» **Task description**
Nothing outside the range is wanted. Repeat exactly the lines below from the one with "have hYeneg : ∀" through the one with "have e : ∀ (D".

(Records drawn from a dataset)
/-! ## §1 F3e's K-side under `r_an(49a1^{(−qp)}) = 1`: complex conjugation, the partner point `Y_e`, the half-trace relation -/
set_option maxHeartbeats 400000 in -- buildfix (bf3-g27): 160k/180k FAIL, 200k PASS at accept time; line-neutral budget line
/-- **F3e's K-side data, non-torsion branch.** For `K = ℚ(√−2qp)` on the type-α cell with `r_q² = −q`, `r_p² = p` in `K[1]`, and
GRANTED `h2 : r_an(49a1^{(−qp)}) = 1`: complex conjugation `τ ∈ Gal(K[1]/ℚ)` (`τ(r_qr_p) = −r_qr_p`, `τr_q = −r_q`, `τ² = 1`), a Heegner
datum `H₂` and point `P₂ ∈ X₀(49)(F)` of `F = ℚ(r_qr_p) ⊂ K[1]`, and the HALF-TRACE RELATION `M₁ • P_e = (2m₁) • Y_e + t₁` (`M₁, m₁` odd,
`t₁` torsion, `Y_e = (P₂)_{K[1]}` fixed by `Stab(r_qr_p)`). [cite: Gross1984, §§4–5] [cite: GrossZagier1986, I.(6.3)] [cite: Cox2013, §6.A Thm. 6.1] -/
theorem exists_chiEAlpha_dataK_modFourAlpha (hCST : thm11_ringClassChar)
    (hGZ : ∀ (N : ℕ) [NeZero N] (W : WeierstrassCurve ℚ) (K : Type) [Field K] [NumberField K], gross_zagier N W K)
    (h12 : thm12_fullBSD_twist) (h44 : thm44_ord_two_LAlg) (hS31 : bsdTriple_of_rank_le_one_of_conductor_lt) (hnew : exists_isNewformOf)
    (hGZK : rank_eq_analyticRank_of_analyticRank_le_one)
    (hK : IsImaginaryQuadratic K) {q p : ℕ} (hq : q.Prime) (hq4 : q % 4 = 3) (hq7 : jacobiSym q 7 = -1)
    [Fact p.Prime] (hp4 : p % 4 = 1) (hp7 : legendreSym p (-7) = 1) (hdK : NumberField.discr K = -(8 * (q : ℤ) * p))
    (h2 : (haveI := cm7.isElliptic_quadraticTwist (show (-((q : ℚ) * p)) ≠ 0 from neg_ne_zero.mpr (mul_ne_zero
        (by exact_mod_cast hq.ne_zero) (by exact_mod_cast (Fact.out : p.Prime).ne_zero)));
      (cm7.quadraticTwist (-((q : ℚ) * p))).analyticRank) = 1)
    (D₀ : ModularParametrizationData cm7 49) (hc : |D₀.c| = 1) (hw : cm7.rootNumber = 1)
    (h0 : ∃ h, D₀.cuspZeroPoint = Affine.Point.some 2 (-1) h)
    {β : ℤ} (d : KolyvaginHeegnerData D₀ β ι 1) {rq rp : ringClassField K ι 1}
    (hrq : (rq : ℂ) ^ 2 = -(q : ℂ)) (hrp : (rp : ℂ) ^ 2 = (p : ℂ)) :
    ∃ (τ : ringClassField K ι 1 ≃ₐ[ℚ] ringClassField K ι 1) (H₂ : HeegnerDatum 49 (NumberField.discr (ℚ⟮rq * rp⟯ : IntermediateField ℚ (ringClassField K ι 1))))
      (P₂ : (cm7.baseChange (ℚ⟮rq * rp⟯ : IntermediateField ℚ (ringClassField K ι 1))).toAffine.Point) (t₁ : (cm7.baseChange (ringClassField K ι 1)).toAffine.Point) (M₁ m₁ : ℤ),
      (∀ x : ringClassField K ι 1, ((τ x : ringClassField K ι 1) : ℂ) = starRingEnd ℂ x) ∧ τ (rq * rp) = -(rq * rp) ∧ τ rq = -rq ∧ τ * τ = 1 ∧
      Affine.Point.map (W' := cm7) ((ringClassField K ι 1).subtype.comp (algebraMap (ℚ⟮rq * rp⟯ : IntermediateField ℚ (ringClassField K ι 1)) (ringClassField K ι 1))).toRatAlgHom P₂ =
        heegnerPointComplex D₀ H₂ ∧
      Odd M₁ ∧ Odd m₁ ∧ IsOfFinAddOrder t₁ ∧
      M₁ • (∑ σ : ringClassField K ι 1 ≃ₐ[K] ringClassField K ι 1, (if σ (rq * rp) = rq * rp then (1 : ℤ) else -1) •
          Affine.Point.map (σ : ringClassField K ι 1 →ₐ[K] ringClassField K ι 1) d.y) =
        (2 * m₁) • Affine.Point.map (ℚ⟮rq * rp⟯).val P₂ + t₁ ∧
      ∀ σ : ringClassField K ι 1 ≃ₐ[K] ringClassField K ι 1, σ (rq * rp) = rq * rp →
        Affine.Point.map (σ : ringClassField K ι 1 →ₐ[K] ringClassField K ι 1) (Affine.Point.map (ℚ⟮rq * rp⟯).val P₂) =
          Affine.Point.map (ℚ⟮rq * rp⟯).val P₂ := by
  haveI : (cm7.baseChange (ringClassField K ι 1)).IsElliptic := by rw [WeierstrassCurve.baseChange]; infer_instance
  haveI : cm7.IsGloballyMinimal := Summit.BirchSwinnertonDyer.Rank1Residual.X12.O11.RouteU.isGloballyMinimal_X049_eq
  have hp : p.Prime := Fact.out
  obtain ⟨hp2, hp7', hp4⟩ := prime_ne_two_ne_seven_of_mod_four_one hp4
  obtain ⟨hq2, hqp, hqodd, hpeven, hqp4⟩ := arith_negEightTwoPrimes_modFour hq4 hp4
  have hpj : jacobiSym p 7 = 1 := by rw [← legendreSym_neg_seven_eq_jacobiSym hp2]; exact hp7
  have hrK := sq_eq_algebraMap_neg_natCast (ι := ι) hrq
  have hrpK := sq_eq_algebraMap_natCast' (ι := ι) hrp
  have hre : ((rq * rp : ringClassField K ι 1) : ℂ) ^ 2 = -((q : ℂ) * p) := by
    push_cast; rw [mul_pow, hrq, hrp]; ring
  have hreK : (rq * rp) ^ 2 = algebraMap K (ringClassField K ι 1) (-((q : K) * p)) := by
    rw [mul_pow, hrK, hrpK, ← map_mul]; congr 1; ring
  set Pe : (cm7.baseChange (ringClassField K ι 1)).toAffine.Point :=
    ∑ σ : ringClassField K ι 1 ≃ₐ[K] ringClassField K ι 1, (if σ (rq * rp) = rq * rp then (1 : ℤ) else -1) •
      Affine.Point.map (σ : ringClassField K ι 1 →ₐ[K] ringClassField K ι 1) d.y with hPe
  obtain ⟨τ, hτ⟩ := Summit.BirchSwinnertonDyer.Rank1Residual.X11b.RingClassConj.exists_conj_algEquiv hK ι one_ne_zero
  have hτre : τ (rq * rp) = -(rq * rp) := by
    apply Subtype.ext
    show ((τ (rq * rp) : ringClassField K ι 1) : ℂ) = ((-(rq * rp) : ringClassField K ι 1) : ℂ)
    have hre' : ((rq * rp : ringClassField K ι 1) : ℂ) ^ 2 = -(((q : ℝ) * p : ℝ) : ℂ) := by rw [hre]; push_cast; ring
    rw [hτ, conj_eq_neg_of_sq_eq_neg_of_pos (by have := hq.pos; have := hp.pos; positivity) hre']
    simp
  have hτrq : τ rq = -rq := by
    apply Subtype.ext
    show ((τ rq : ringClassField K ι 1) : ℂ) = ((-rq : ringClassField K ι 1) : ℂ)
    rw [hτ, conj_eq_neg_of_sq_eq_neg hq hrq]
    simp
  have hττ : τ * τ = 1 := by
    refine AlgEquiv.ext fun x ↦ Subtype.ext ?_
    change ((τ (τ x) : ringClassField K ι 1) : ℂ) = (x : ℂ)
    rw [hτ, hτ, starRingEnd_self_apply]
  obtain ⟨H₂, P₂, hP₂, hfix, hanti⟩ := exists_partnerPoint_negTwoPrimes ι hw hq hp hq4 hp4 hqp hq7 hpj conductorNorm_cm7 D₀ h0 hre
  set Ye : (cm7.baseChange (ringClassField K ι 1)).toAffine.Point := Affine.Point.map (ℚ⟮rq * rp⟯).val P₂ with hYedef
  have hYefix : ∀ σ : ringClassField K ι 1 ≃ₐ[K] ringClassField K ι 1, σ (rq * rp) = rq * rp →
      Affine.Point.map (σ : ringClassField K ι 1 →ₐ[K] ringClassField K ι 1) Ye = Ye := fun σ hσ ↦ by
    rw [← map_restrictScalars_eq (K := K) σ]
    exact hfix ((σ : ringClassField K ι 1 →ₐ[K] ringClassField K ι 1).restrictScalars ℚ) hσ
  have hYeneg : ∀ σ : ringClassField K ι 1 ≃ₐ[K] ringClassField K ι 1, σ (rq * rp) = -(rq * rp) →
      Affine.Point.map (σ : ringClassField K ι 1 →ₐ[K] ringClassField K ι 1) Ye = -Ye := fun σ hσ ↦ by
    rw [← map_restrictScalars_eq (K := K) σ]
    have h := hanti ((σ : ringClassField K ι 1 →ₐ[K] ringClassField K ι 1).restrictScalars ℚ) hσ
    exact (neg_eq_of_add_eq_zero_right h).symm
  have hF := isImaginaryQuadratic_adjoin_sqrt_neg_two_primes ι hq hp hre
  have hdF := discr_adjoin_sqrt_neg_two_primes ι hq hp hq4 hp4 hqp hre
  have hHF : SatisfiesHeegnerHypothesis 49 (ℚ⟮rq * rp⟯ : IntermediateField ℚ (ringClassField K ι 1)) :=
    satisfiesHeegnerHypothesis_adjoin_sqrt_neg_two_primes ι hq hp hq4 hp4 hqp hq7 hpj hre conductorNorm_cm7
  have hP₂heeg : IsHeegnerPoint 49 cm7 (ℚ⟮rq * rp⟯ : IntermediateField ℚ (ringClassField K ι 1)) P₂ := ⟨D₀, H₂, _, hP₂⟩
  have hmod : hasEntireLFunction_rat := hasEntireLFunction_rat_of_exists_isNewformOf hnew
  have hqp0 : (-((q : ℚ) * p)) ≠ 0 := neg_ne_zero.mpr (mul_ne_zero (by exact_mod_cast hq.ne_zero) (by exact_mod_cast hp.ne_zero))
  haveI := cm7.isElliptic_quadraticTwist hqp0
  have hdQ : (NumberField.discr (ℚ⟮rq * rp⟯ : IntermediateField ℚ (ringClassField K ι 1)) : ℚ) = -((q : ℚ) * p) := by
    rw [hdF]; push_cast; ring
  haveI : (cm7.quadraticTwist (NumberField.discr (ℚ⟮rq * rp⟯ : IntermediateField ℚ (ringClassField K ι 1)) : ℚ)).IsElliptic := by
    rw [hdQ]; infer_instance
  have hEK : analyticRankEK cm7 (ℚ⟮rq * rp⟯ : IntermediateField ℚ (ringClassField K ι 1)) = 1 := by
    rw [analyticRankEK_cm7 hmod h12]
    have e : ∀ (D : ℚ) (hD : D = -((q : ℚ) * p)), (haveI := cm7.isElliptic_quadraticTwist (show D ≠ 0 by rw [hD]; exact hqp0);
        (cm7.quadraticTwist D).analyticRank) = 1 := by
      rintro D rfl; exact h2
    exact e _ hdQ
  have hP₂nt : ¬ IsOfFinAddOrder P₂ :=
    (analyticRankEK_eq_one_iff_heegner_nonTorsion_of_exists_isNewformOf cm7 49 _ (hGZ 49 cm7 _) hnew hF conductorNorm_cm7
      hHF hP₂heeg).mp hEK
  have hYent : ¬ IsOfFinAddOrder Ye := by
    intro h
    apply hP₂nt
    obtain ⟨n, hn, hnX⟩ := (isOfFinAddOrder_iff_zsmul_eq_zero).mp h
    refine (isOfFinAddOrder_iff_zsmul_eq_zero).mpr ⟨n, hn, ?_⟩
    apply Affine.Point.map_injective (W' := cm7) (f := (ℚ⟮rq * rp⟯).val)
    rw [map_zsmul, ← hYedef, hnX, map_zero]
  obtain ⟨W', hE', hmin', C, hC⟩ := exists_isGloballyMinimal_smul_eq_quadraticTwist cm7 hqp0
  have h1 : W'.analyticRank = 1 := by rw [analyticRank_eq_of_isIsogenous' (isIsogenous_of_smul_eq hC)]; exact h2
  have hrk : (cm7.quadraticTwist (-((q : ℚ) * p))).mordellWeilRank = 1 := by
    have hW : W'.mordellWeilRank = 1 := by rw [(hGZK W' (le_of_eq h1)).1, h1]
    have h := mordellWeilRank_variableChange_holds W' C
    unfold mordellWeilRank_variableChange at h
    rw [← hC, h, hW]
  obtain ⟨ρ₁, ρ₂, hρ₁, hρ₂, hHR⟩ := exists_heightRatio_genusPoint_partnerE_negEightTwoPrimes_alpha_modFourAlpha hCST hGZ h12 h44 hS31 hnew
    conductorNorm_cm7 D₀ hc hq hq4 hq7 hp4 hp7 hK hdK ι d (rq * rp) hre _ hF hdF H₂ _ P₂ hP₂ (ℚ⟮rq * rp⟯).val
  rw [sum_S_eq_sum_algEquiv d] at hHR
  have hsumeq : (∑ σ : ringClassField K ι 1 ≃ₐ[K] ringClassField K ι 1,
      (if (σ.restrictScalars ℚ) (rq * rp) = rq * rp then (1 : ℤ) else -1) •
        pointGalHom cm7 (ringClassField K ι 1) (σ.restrictScalars ℚ) d.y) = Pe :=
    Finset.sum_congr rfl fun σ _ ↦ by rw [← map_restrictScalars_eq (K := K) σ d.y]; rfl
  rw [hsumeq] at hHR
  obtain ⟨M₁, m₁, t₁, hM₁, hm₁, ht₁, hrel₁⟩ := exists_halfTrace_relation_e_of_rank hK hq hdK hreK hrk d.y Ye
    hYent hYefix hYeneg hρ₁ hρ₂ hHR
  exact ⟨τ, H₂, P₂, t₁, M₁, m₁, hτ, hτre, hτrq, hττ, hP₂, hM₁, hm₁, ht₁, hrel₁, hYefix⟩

» **Exercise answer**
  have hYeneg : ∀ σ : ringClassField K ι 1 ≃ₐ[K] ringClassField K ι 1, σ (rq * rp) = -(rq * rp) →
      Affine.Point.map (σ : ringClassField K ι 1 →ₐ[K] ringClassField K ι 1) Ye = -Ye := fun σ hσ ↦ by
    rw [← map_restrictScalars_eq (K := K) σ]
    have h := hanti ((σ : ringClassField K ι 1 →ₐ[K] ringClassField K ι 1).restrictScalars ℚ) hσ
    exact (neg_eq_of_add_eq_zero_right h).symm
  have hF := isImaginaryQuadratic_adjoin_sqrt_neg_two_primes ι hq hp hre
  have hdF := discr_adjoin_sqrt_neg_two_primes ι hq hp hq4 hp4 hqp hre
  have hHF : SatisfiesHeegnerHypothesis 49 (ℚ⟮rq * rp⟯ : IntermediateField ℚ (ringClassField K ι 1)) :=
    satisfiesHeegnerHypothesis_adjoin_sqrt_neg_two_primes ι hq hp hq4 hp4 hqp hq7 hpj hre conductorNorm_cm7
  have hP₂heeg : IsHeegnerPoint 49 cm7 (ℚ⟮rq * rp⟯ : IntermediateField ℚ (ringClassField K ι 1)) P₂ := ⟨D₀, H₂, _, hP₂⟩
  have hmod : hasEntireLFunction_rat := hasEntireLFunction_rat_of_exists_isNewformOf hnew
  have hqp0 : (-((q : ℚ) * p)) ≠ 0 := neg_ne_zero.mpr (mul_ne_zero (by exact_mod_cast hq.ne_zero) (by exact_mod_cast hp.ne_zero))
  haveI := cm7.isElliptic_quadraticTwist hqp0
  have hdQ : (NumberField.discr (ℚ⟮rq * rp⟯ : IntermediateField ℚ (ringClassField K ι 1)) : ℚ) = -((q : ℚ) * p) := by
    rw [hdF]; push_cast; ring
  haveI : (cm7.quadraticTwist (NumberField.discr (ℚ⟮rq * rp⟯ : IntermediateField ℚ (ringClassField K ι 1)) : ℚ)).IsElliptic := by
    rw [hdQ]; infer_instance
  have hEK : analyticRankEK cm7 (ℚ⟮rq * rp⟯ : IntermediateField ℚ (ringClassField K ι 1)) = 1 := by
    rw [analyticRankEK_cm7 hmod h12]
    have e : ∀ (D : ℚ) (hD : D = -((q : ℚ) * p)), (haveI := cm7.isElliptic_quadraticTwist (show D ≠ 0 by rw [hD]; exact hqp0);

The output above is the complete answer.